import Mathlib
import Summits.MatrixMultiplication.MatrixMultiplication.Theses.NilpotentLieHosts

/-!
# Crux `UnitriangularCostShape` (stmt-MatrixMultiplication-7724) — `Lines/birth.lean`, the BC3 birth skeleton

Route `NilpotentLieHosts`, crux #5 `UnitriangularCostShape` (card C2, the cost numerology of the
unitriangular tower): for every `d ≥ 3` there are `b > 0` and `C` with
`(|X||Y||Z|)^(ω/3) ≤ C (s+1)^(((D-b)/2)·ω + b)`, `D = d(d-1)/2`, for every TPP triple in `U_d(ℤ)` with
separating polynomials of `(j-i)`-weighted degree `≤ s`.

Decomposition along the route's own mechanism (BCGPU24 Rem. 2.4 "price = cost of the image algebra",
made concrete as a matrix algebra over a truncated Casimir algebra — the route header's TWO-LAYER PLAN
`… → HeisenbergHosting → TruncatedMatrixAlgebraCost`, one dimension up).  Write
`R_{k,t} := ℂ[z₁,…,z_k]/(z₁^t,…,z_k^t)` (inline:
`MvPolynomial (Fin k) ℂ ⧸ Ideal.span (Set.range fun i => X i ^ t)`, dimension `t^k`).

* `stub_productModel` (XL — the load-bearing, OPEN stub; `d = 3` is the Heisenberg case, provable with
  `b = 1, k = 1, t = s+1, N = 2s+1` from the truncated Schrödinger–Fock module `W = ℂ[z,u]/(wt ≥ 2s+1)`,
  `e₁₂ ↦ z∂_u, e₂₃ ↦ u, e₁₃ ↦ z`, presented as a quotient of the free module `R^N`, `R = ℂ[z]/z^(s+1)`):
  a WEYL-TYPE PRODUCT MODEL — for every `d ≥ 3` there are `b > 0`, a number `k` of Casimir variables and
  `c > 0` such that for every budget `s` there are `t, N` with `N ≤ c (s+1)^((D-b)/2)`, `t^k ≤ c (s+1)^b`,
  a map `ρ : SL_d(ℤ) → M_N(R_{k,t})` and, for every polynomial `p` of weighted degree `≤ s`, a `ℂ`-linear
  functional `ℓ` on `M_N(R_{k,t})` reading `p` on PRODUCTS: `ℓ (ρ g · ρ h) = p(g h)` for all upper
  unitriangular `g, h`.  (This is exactly what a `U(u_d)`-module with `N` generators over the truncated
  Casimir ring, faithful up to weight `s`, provides: its image algebra is a subquotient `S/J` of
  `M_N(R_{k,t})`, `ρ` = any linear lift, `ℓ` = matrix coefficient ∘ projection; no multiplicativity of
  `ρ` itself is asked — a free model is obstructed by `tr [P,Q] = 0`.)  Expected `b = k = ⌊d/2⌋ =`
  index of `u_d` (Dixmier: the centre of `U(u_d)` is polynomial in `⌊d/2⌋` generators; Gelfand–Kirillov
  `2a + b = D`).
* `stub_modelHosts` (M, provable now — the BCGPU24 Thm 2.2 / Rem 2.4 mechanism): a product model at
  level `s` turns every unitriangular triple `X, Y, Z` with weighted-degree-`≤ s` separating polynomials
  into a HOSTING of `⟨|X|,|Y|,|Z|⟩` in `M_N(R_{k,t})`: `α(M) = Σ M_{xy} ρ(x y⁻¹)`,
  `β(M') = Σ M'_{y'z} ρ(y' z⁻¹)`, `γ = (ℓ_{p_{x₀z₀}})_{x₀,z₀}`, and `γ(α(M) β(M')) = M M'` by the
  separation pattern (the TPP hypothesis of the crux is not even needed here).
* `stub_truncatedMatrixCost` (M–L, provable now): hosting in `M_N(R_{k,t})` is priced at
  `κ_k · N^ω · t^k` — the route's PROVED support item `HostingBound`
  (`Theorems.hostingBound_proof`: hosting ⇒ `(nlp)^(ω/3) ≤ R̃(T_A)`) plus
  `R̃(T_{M_N(R)}) ≤ R̃⟨N,N,N⟩ · R̃(T_R) = N^ω · R̃(T_R)` (`asymptoticRank_kronecker_le`,
  `asymptoticRank_matMulTensor`) and `R̃(T_{ℂ[z]/z^t}) ≤ t` (border rank `t`, Bini; or `≤ 2t - 1` by
  embedding into a cyclic group algebra — whence the slack constant `κ_k`, e.g. `2^k`).

`UnitriangularCostShape_of` composes the three stubs into the crux BY NAME with a real proof (exponent
bookkeeping over `ℝ`: `κ N^ω t^k ≤ κ (c (s+1)^A)^ω · c (s+1)^b = (κ c^ω c) (s+1)^(A ω + b)`,
`A = (D - b)/2`; no `sorry` outside `stub_*`).  Disproof used: no `Disproof.lean` / `Negative/` lemma
exists for this crux (`ledger crux ls`: no workfiles); negatives index of the summit does not touch it.
-/

set_option linter.dupNamespace false

namespace Summit.MatrixMultiplication.MatrixMultiplication.Cruxes.UnitriangularCostShape.Birth

open scoped BigOperators Matrix

/-- STUB 1 — WEYL-TYPE PRODUCT MODEL of `U(u_d)/I^(s+1)` over a truncated Casimir algebra (the
load-bearing, open stub; `d = 3`: Heisenberg, `b = 1`).  For every `d ≥ 3` there are `b > 0`, `k` and
`c > 0` such that for every `s` some `t, N` with `N ≤ c (s+1)^((d(d-1)/2 - b)/2)` and `t^k ≤ c (s+1)^b`
carry a map `ρ : SL_d(ℤ) → M_N(ℂ[z₁..z_k]/(zᵢ^t))` whose products are read by linear functionals:
every polynomial in the matrix entries of `(j-i)`-weighted degree `≤ s` is `g h ↦ ℓ (ρ g * ρ h)` on
pairs of upper unitriangular `g, h`. -/
theorem stub_productModel :
    ∀ d : ℕ, 3 ≤ d → ∃ b : ℝ, 0 < b ∧ ∃ k : ℕ, ∃ c : ℝ, 0 < c ∧ ∀ s : ℕ, ∃ t N : ℕ,
      (N : ℝ) ≤ c * ((s : ℝ) + 1) ^ (((d : ℝ) * (d - 1) / 2 - b) / 2) ∧
      (t : ℝ) ^ k ≤ c * ((s : ℝ) + 1) ^ b ∧
      ∃ ρ : Matrix.SpecialLinearGroup (Fin d) ℤ →
          Matrix (Fin N) (Fin N) (MvPolynomial (Fin k) ℂ ⧸
            Ideal.span (Set.range fun i : Fin k => (MvPolynomial.X i : MvPolynomial (Fin k) ℂ) ^ t)),
        ∀ p : MvPolynomial (Fin d × Fin d) ℂ,
          MvPolynomial.weightedTotalDegree (fun ij : Fin d × Fin d => (ij.2 : ℕ) - ij.1) p ≤ s →
          ∃ ℓ : Matrix (Fin N) (Fin N) (MvPolynomial (Fin k) ℂ ⧸
              Ideal.span (Set.range fun i : Fin k => (MvPolynomial.X i : MvPolynomial (Fin k) ℂ) ^ t))
              →ₗ[ℂ] ℂ,
            ∀ g h : Matrix.SpecialLinearGroup (Fin d) ℤ,
              (∀ i j : Fin d, j ≤ i → (g : Matrix (Fin d) (Fin d) ℤ) i j = if i = j then 1 else 0) →
              (∀ i j : Fin d, j ≤ i → (h : Matrix (Fin d) (Fin d) ℤ) i j = if i = j then 1 else 0) →
              ℓ (ρ g * ρ h) = MvPolynomial.eval (fun ij : Fin d × Fin d =>
                (((g * h : Matrix.SpecialLinearGroup (Fin d) ℤ) : Matrix (Fin d) (Fin d) ℤ) ij.1 ij.2 : ℂ)) p := by
  sorry

/-- STUB 2 — A PRODUCT MODEL HOSTS SEPARATED TRIPLES (BCGPU24 Thm 2.2 / Rem 2.4 mechanism, provable
now).  Given `ρ, ℓ` as in Stub 1 at level `s` and upper unitriangular `X, Y, Z ⊂ SL_d(ℤ)` with
separating polynomials of weighted degree `≤ s` (the crux's hypothesis verbatim), the matrix
multiplication tensor `⟨|X|,|Y|,|Z|⟩` is hosted by `M_N(ℂ[z₁..z_k]/(zᵢ^t))`:
`α(M) = Σ M_{xy} ρ(x y⁻¹)`, `β(M') = Σ M'_{y'z} ρ(y' z⁻¹)`, `γ = (ℓ_{x₀z₀})`, `γ(α(M) β(M')) = M M'`. -/
theorem stub_modelHosts :
    ∀ (d k t N s : ℕ)
      (ρ : Matrix.SpecialLinearGroup (Fin d) ℤ →
        Matrix (Fin N) (Fin N) (MvPolynomial (Fin k) ℂ ⧸
          Ideal.span (Set.range fun i : Fin k => (MvPolynomial.X i : MvPolynomial (Fin k) ℂ) ^ t)))
      (X Y Z : Finset (Matrix.SpecialLinearGroup (Fin d) ℤ)),
      (∀ p : MvPolynomial (Fin d × Fin d) ℂ,
          MvPolynomial.weightedTotalDegree (fun ij : Fin d × Fin d => (ij.2 : ℕ) - ij.1) p ≤ s →
          ∃ ℓ : Matrix (Fin N) (Fin N) (MvPolynomial (Fin k) ℂ ⧸
              Ideal.span (Set.range fun i : Fin k => (MvPolynomial.X i : MvPolynomial (Fin k) ℂ) ^ t))
              →ₗ[ℂ] ℂ,
            ∀ g h : Matrix.SpecialLinearGroup (Fin d) ℤ,
              (∀ i j : Fin d, j ≤ i → (g : Matrix (Fin d) (Fin d) ℤ) i j = if i = j then 1 else 0) →
              (∀ i j : Fin d, j ≤ i → (h : Matrix (Fin d) (Fin d) ℤ) i j = if i = j then 1 else 0) →
              ℓ (ρ g * ρ h) = MvPolynomial.eval (fun ij : Fin d × Fin d =>
                (((g * h : Matrix.SpecialLinearGroup (Fin d) ℤ) : Matrix (Fin d) (Fin d) ℤ) ij.1 ij.2 : ℂ)) p) →
      (∀ g ∈ X ∪ Y ∪ Z, ∀ i j : Fin d, j ≤ i → (g : Matrix (Fin d) (Fin d) ℤ) i j = if i = j then 1 else 0) →
      (∀ x₀ ∈ X, ∀ z₀ ∈ Z, ∃ p : MvPolynomial (Fin d × Fin d) ℂ,
          MvPolynomial.weightedTotalDegree (fun ij : Fin d × Fin d => (ij.2 : ℕ) - ij.1) p ≤ s ∧
          ∀ x ∈ X, ∀ y ∈ Y, ∀ y' ∈ Y, ∀ z ∈ Z,
            MvPolynomial.eval (fun ij : Fin d × Fin d =>
              (((x * y⁻¹ * y' * z⁻¹ : Matrix.SpecialLinearGroup (Fin d) ℤ) : Matrix (Fin d) (Fin d) ℤ)
                ij.1 ij.2 : ℂ)) p = if x = x₀ ∧ y = y' ∧ z = z₀ then 1 else 0) →
      ∃ (α : Matrix (Fin X.card) (Fin Y.card) ℂ →ₗ[ℂ]
            Matrix (Fin N) (Fin N) (MvPolynomial (Fin k) ℂ ⧸
              Ideal.span (Set.range fun i : Fin k => (MvPolynomial.X i : MvPolynomial (Fin k) ℂ) ^ t)))
        (β : Matrix (Fin Y.card) (Fin Z.card) ℂ →ₗ[ℂ]
            Matrix (Fin N) (Fin N) (MvPolynomial (Fin k) ℂ ⧸
              Ideal.span (Set.range fun i : Fin k => (MvPolynomial.X i : MvPolynomial (Fin k) ℂ) ^ t)))
        (γ : Matrix (Fin N) (Fin N) (MvPolynomial (Fin k) ℂ ⧸
              Ideal.span (Set.range fun i : Fin k => (MvPolynomial.X i : MvPolynomial (Fin k) ℂ) ^ t))
            →ₗ[ℂ] Matrix (Fin X.card) (Fin Z.card) ℂ),
        ∀ (M : Matrix (Fin X.card) (Fin Y.card) ℂ) (M' : Matrix (Fin Y.card) (Fin Z.card) ℂ),
          γ (α M * β M') = M * M' := by
  sorry

/-- STUB 3 — COST OF THE TRUNCATED MATRIX HOST (provable now).  For every number `k` of Casimir
variables there is `κ > 0` (e.g. `2^k`; in truth `1`, by Bini's border rank `t` of `ℂ[z]/z^t`) such that
any hosting of `⟨n,l,p⟩` in `M_N(ℂ[z₁..z_k]/(zᵢ^t))` forces `(n l p)^(ω/3) ≤ κ · N^ω · t^k` — the
route's proved `HostingBound` (`Theorems.hostingBound_proof`), `R̃(s ⊠ t) ≤ R̃(s) R̃(t)`
(`asymptoticRank_kronecker_le`), `R̃⟨N,N,N⟩ = N^ω` (`asymptoticRank_matMulTensor`) and
`R̃(T_{ℂ[z]/z^t}) ≤ t` (resp. `≤ 2t - 1` inside a cyclic group algebra). -/
theorem stub_truncatedMatrixCost :
    ∀ k : ℕ, ∃ κ : ℝ, 0 < κ ∧ ∀ (t N n l p : ℕ)
      (α : Matrix (Fin n) (Fin l) ℂ →ₗ[ℂ]
          Matrix (Fin N) (Fin N) (MvPolynomial (Fin k) ℂ ⧸
            Ideal.span (Set.range fun i : Fin k => (MvPolynomial.X i : MvPolynomial (Fin k) ℂ) ^ t)))
      (β : Matrix (Fin l) (Fin p) ℂ →ₗ[ℂ]
          Matrix (Fin N) (Fin N) (MvPolynomial (Fin k) ℂ ⧸
            Ideal.span (Set.range fun i : Fin k => (MvPolynomial.X i : MvPolynomial (Fin k) ℂ) ^ t)))
      (γ : Matrix (Fin N) (Fin N) (MvPolynomial (Fin k) ℂ ⧸
            Ideal.span (Set.range fun i : Fin k => (MvPolynomial.X i : MvPolynomial (Fin k) ℂ) ^ t))
          →ₗ[ℂ] Matrix (Fin n) (Fin p) ℂ),
      (∀ (M : Matrix (Fin n) (Fin l) ℂ) (M' : Matrix (Fin l) (Fin p) ℂ), γ (α M * β M') = M * M') →
      ((n * l * p : ℕ) : ℝ) ^ (Literature.Computability.AlgebraicComplexity.omega ℂ / 3) ≤
        κ * (N : ℝ) ^ Literature.Computability.AlgebraicComplexity.omega ℂ * (t : ℝ) ^ k := by
  sorry

/-- COMPOSITION (real proof, no `sorry` of its own): model ∘ hosting ∘ cost, then exponent bookkeeping
over `ℝ` — `κ N^ω t^k ≤ κ (c (s+1)^A)^ω · c (s+1)^b = (κ c^ω c) · (s+1)^(A ω + b)` with
`A = (d(d-1)/2 - b)/2`; the constant `C := κ c^ω c` does not depend on `s` because `k` (hence `κ`) and
`c` are chosen per `d`.  Concludes the crux `UnitriangularCostShape` BY NAME. -/
theorem UnitriangularCostShape_of :
    Summit.MatrixMultiplication.MatrixMultiplication.Theses.NilpotentLieHosts.UnitriangularCostShape := by
  intro d hd
  obtain ⟨b, hb, k, c, hc, hmodel⟩ := stub_productModel d hd
  obtain ⟨κ, hκ, hcostk⟩ := stub_truncatedMatrixCost k
  refine ⟨b, hb, κ * c ^ Literature.Computability.AlgebraicComplexity.omega ℂ * c, ?_⟩
  intro s X Y Z hU _hT hS
  obtain ⟨t, N, hN, ht, ρ, hρ⟩ := hmodel s
  obtain ⟨α, β, γ, hhost⟩ := stub_modelHosts d k t N s ρ X Y Z hρ hU hS
  have hcost := hcostk t N X.card Y.card Z.card α β γ hhost
  set w : ℝ := Literature.Computability.AlgebraicComplexity.omega ℂ with hw
  set A : ℝ := ((d : ℝ) * (d - 1) / 2 - b) / 2 with hA
  have hw0 : 0 ≤ w :=
    zero_le_two.trans (Literature.Computability.AlgebraicComplexity.omega_two_le ℂ)
  have hs0 : (0 : ℝ) < (s : ℝ) + 1 := by positivity
  have hsA : (0 : ℝ) ≤ ((s : ℝ) + 1) ^ A := Real.rpow_nonneg hs0.le A
  have hcw : (0 : ℝ) ≤ c ^ w := Real.rpow_nonneg hc.le w
  have h1 : (N : ℝ) ^ w ≤ c ^ w * ((s : ℝ) + 1) ^ (A * w) :=
    calc (N : ℝ) ^ w ≤ (c * ((s : ℝ) + 1) ^ A) ^ w := Real.rpow_le_rpow (Nat.cast_nonneg N) hN hw0
      _ = c ^ w * (((s : ℝ) + 1) ^ A) ^ w := Real.mul_rpow hc.le hsA
      _ = c ^ w * ((s : ℝ) + 1) ^ (A * w) := by rw [Real.rpow_mul hs0.le]
  have h2 : (N : ℝ) ^ w * (t : ℝ) ^ k ≤
      (c ^ w * ((s : ℝ) + 1) ^ (A * w)) * (c * ((s : ℝ) + 1) ^ b) :=
    mul_le_mul h1 ht (by positivity) (mul_nonneg hcw (Real.rpow_nonneg hs0.le _))
  have h3 : κ * ((c ^ w * ((s : ℝ) + 1) ^ (A * w)) * (c * ((s : ℝ) + 1) ^ b)) =
      κ * c ^ w * c * ((s : ℝ) + 1) ^ (A * w + b) := by
    rw [Real.rpow_add hs0]
    ring
  have hcard : ((X.card * Y.card * Z.card : ℕ) : ℝ) = (X.card : ℝ) * Y.card * Z.card := by
    simp only [Nat.cast_mul]
  calc ((X.card : ℝ) * Y.card * Z.card) ^ (w / 3)
      = ((X.card * Y.card * Z.card : ℕ) : ℝ) ^ (w / 3) := by rw [hcard]
    _ ≤ κ * (N : ℝ) ^ w * (t : ℝ) ^ k := hcost
    _ = κ * ((N : ℝ) ^ w * (t : ℝ) ^ k) := by ring
    _ ≤ κ * ((c ^ w * ((s : ℝ) + 1) ^ (A * w)) * (c * ((s : ℝ) + 1) ^ b)) :=
      mul_le_mul_of_nonneg_left h2 hκ.le
    _ = κ * c ^ w * c * ((s : ℝ) + 1) ^ (A * w + b) := h3

end Summit.MatrixMultiplication.MatrixMultiplication.Cruxes.UnitriangularCostShape.Birth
..............................
## Requirement
Check each line of the data for "mechanism". Copy the lines where it turns up.

## Response to this task
Decomposition along the route's own mechanism (BCGPU24 Rem. 2.4 "price = cost of the image algebra",
* `stub_modelHosts` (M, provable now — the BCGPU24 Thm 2.2 / Rem 2.4 mechanism): a product model at
/-- STUB 2 — A PRODUCT MODEL HOSTS SEPARATED TRIPLES (BCGPU24 Thm 2.2 / Rem 2.4 mechanism, provable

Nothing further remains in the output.